Monday, April 23, 2012

The diagnosis is not just the death of hope

In memory of Jake, I would like to take up several of the excellent points that Suzanne Beachy highlighted in her guest post. Suzanne's belief about Jake's fate that it, like many deaths in the so-called "schizophrenia" population, could be directly linked to the dismal diagnosis, is something that I hadn't quite considered in that stark a way. She's absolutely right. From my own experience, I know how the dismal diagnosis, the acceptance by the medical profession of the chronicity of schizophrenia, permeated our household. My husband and I were encouraged by the mental health system to see our son as hopeless. This led us to say the wrong things to Chris, to treat him like a child, to insist on the drugs that the doctors assured us were the only treatment, to cry over his lost opportunities, to get angry with him for constantly eating, to fight amongst ourselves.

One night, several years ago, a few months before he entered the psychiatric hospital for the third time, Chris got hit by a car. He was psychotic. Luckily, he was only grazed. I never told his psychiatrist about this because I was so against the drugs, having seen how little they had helped him, and I knew that the psychiatrist would insist that he go back on them. This was my ill-advised reaction to where the diagnosis had taken us. Chris could have been killed, but I was still in the dark about how to help him get better.

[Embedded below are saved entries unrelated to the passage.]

/-! ## Composition -/

/-- **Composition.** `GapExhaustion` from the four stubs: `N₀ = 1`; `(m₀, χ, Λ(k))` from stub (A⁺);
given `(δ, γ, K)`, the orders of stubs (F⁺) and (K) (at budget `γ/2`) are combined by `max` before
their tolerances by `min` and their compact sets by `∪`; closeness is transported down in the
order and up in the size (`supCkENorm_mono_right`); pairwise disjointness of `≤ 1` collars is
trivial; the gap clause is `bondiBartnikGapLE_of_forall_le` with own energy `≤ Σ M + γ/2` and
competitor masses `≥ Σ M − γ/2` (stub (K) for `N = 1`, stub (P) for `N = 0`). [folklore] -/
theorem GapExhaustion_of : Theses.BartnikGapSettling.GapExhaustion := by
  rw [GapExhaustion_iff]
  intro X _ _ _ _ _ _ D hD 𝒟 hmax hcni hcm
  obtain ⟨m₀, χ, hm₀, hχ, hA⟩ := stub_lateCollaredLeaves X D hD 𝒟 hmax hcni hcm
  refine ⟨1, m₀, χ, hm₀, hχ, fun k => ?_⟩
  obtain ⟨Λ, hΛ, hA⟩ := hA k
  refine ⟨Λ, hΛ, fun δ γ hδ hγ K hK => ?_⟩
  have hγ2 : 0 < γ / 2 := by positivity
  -- orders and tolerances of the two calibrating stubs, at budget γ/2
  obtain ⟨kF, δF, K₀, hδF, hK₀, hF⟩ :=
    stub_singleCollarTightness X D hD 𝒟 hmax hcni hcm m₀ χ (γ / 2) hm₀ hχ hγ2
  obtain ⟨kK, δK, hδK, hKCM⟩ := stub_kerrCollarMinimality χ m₀ (γ / 2) hχ hm₀ hγ2
  -- one late configuration from stub (A⁺)
  obtain ⟨N, M, a, S, p, mo, B, Φ, hN, hwin, hleaf, hp, hlate, hB, hΦ, hdev, hS, hpΦ, hN0⟩ :=
    hA (max k (max kF kK)) (min δ (min δF δK)) (γ / 2) (lt_min hδ (lt_min hδF hδK)) hγ2
      (K ∪ K₀) (hK.union hK₀)
  have hlateK : Disjoint (𝒟.metric.causalFuture 𝒟.timeOrientation S)
      (𝒟.metric.causalPast 𝒟.timeOrientation K) :=
    hlate.mono_right (LorentzianMetric.causalFuture_mono subset_union_left)
  have hlateK₀ : Disjoint (𝒟.metric.causalFuture 𝒟.timeOrientation S)
      (𝒟.metric.causalPast 𝒟.timeOrientation K₀) :=
    hlate.mono_right (LorentzianMetric.causalFuture_mono subset_union_right)
  -- closeness transported to the three orders / sizes
  have hdev_k : ∀ i, 𝒟.toSpacetime.truncDeviationCk (B i) (Φ i) k (3 * M i) 0 ≤ δ := fun i =>
    ((supCkENorm_mono_right _ (le_max_left _ _) _).trans (hdev i)).trans (min_le_left _ _)
  have hdev_F : ∀ i, 𝒟.toSpacetime.truncDeviationCk (B i) (Φ i) kF (3 * M i) 0 ≤ δF := fun i =>
    ((supCkENorm_mono_right _ ((le_max_left _ _).trans (le_max_right _ _)) _).trans
      (hdev i)).trans ((min_le_right _ _).trans (min_le_left _ _))
  have hdev_K : ∀ i, 𝒟.toSpacetime.truncDeviationCk (B i) (Φ i) kK (3 * M i) 0 ≤ δK := fun i =>
    ((supCkENorm_mono_right _ ((le_max_right _ _).trans (le_max_right _ _)) _).trans
      (hdev i)).trans ((min_le_right _ _).trans (min_le_right _ _))
  refine ⟨N, M, a, S, p, mo, B, Φ, hN, hwin, hleaf, hp, hlateK, hB, hΦ, hdev_k, hS, ?_, ?_⟩
  · -- (C5): at most one collar
    have : Subsingleton (Fin N) := by
      rcases Nat.le_one_iff_eq_zero_or_eq_one.1 hN with rfl | rfl <;> infer_instance
    exact Subsingleton.pairwise
  · -- (C6) + (C7): the two scalar bounds, by cases on N
    rcases Nat.le_one_iff_eq_zero_or_eq_one.1 hN with rfl | rfl
    · -- N = 0: core = {p}
      obtain ⟨m, hm, hmε⟩ := hN0 rfl
      have hcore : collarCore M p B Φ = {p} := collarCore_of_isEmpty M p B Φ
      have hgap : 𝒟.BondiBartnikGapLE (collarCore M p B Φ) γ := by
        rw [hcore]
        refine VacuumCauchyDevelopment.bondiBartnikGapLE_of_forall_le hm fun m' hm' => ?_
        have h0 : 0 ≤ m' := isCompetitorMass_singleton_nonneg hm'
        linarith
      refine ⟨⟨m, ?_⟩, hgap⟩
      change 𝒟.toCauchyDevelopment.HasCutBondiMass (collarCore M p B Φ) m
      rw [hcore]
      exact hm
    · -- N = 1: core = the thick collar
      have hcore : collarCore M p B Φ = Φ 0 '' (B 0).truncTimeSlab (3 * M 0) 0 :=
        collarCore_fin_one M p B Φ (hpΦ 0)
      have hcol_late : Disjoint (Φ 0 '' (B 0).truncTimeSlab (3 * M 0) 0)
          (𝒟.metric.causalPast 𝒟.timeOrientation K₀) :=
        hlateK₀.mono_left ((hS 0).trans (LorentzianMetric.subset_causalFuture _ _ _))
      obtain ⟨m, hm, hmε⟩ := hF (M 0) (a 0) (mo 0) (B 0) (Φ 0) (hwin 0).1 (hwin 0).2.1
        (hwin 0).2.2 (hB 0) (hΦ 0).1 (hΦ 0).2 (hdev_F 0) hcol_late
      have hgap : 𝒟.BondiBartnikGapLE (collarCore M p B Φ) γ := by
        rw [hcore]
        refine VacuumCauchyDevelopment.bondiBartnikGapLE_of_forall_le hm fun m' hm' => ?_
        have hlow : M 0 - γ / 2 ≤ m' :=
          hKCM X D hD 𝒟 (M 0) (a 0) (mo 0) (B 0) (Φ 0) hmax (hwin 0).1 (hwin 0).2.1 (hwin 0).2.2
            (hB 0) (hΦ 0).1 (hΦ 0).2 (hdev_K 0) m' hm'
        linarith
      refine ⟨⟨m, ?_⟩, hgap⟩
      change 𝒟.toCauchyDevelopment.HasCutBondiMass (collarCore M p B Φ) m
      rw [hcore]
      exact hm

Parental divorce can also be one of the outcomes of the diagnosis. My husband and I, luckily still happily married,  weren't the only ones, apart from Chris, affected by the diagnosis. Try convincing your friends and relatives after you've finally seen the light that your relative will fully recover one day, and you may find they don't share your optimism. They, too, have been affected by the diagnosis. Everybody "knows" that schizophrenia is incurable.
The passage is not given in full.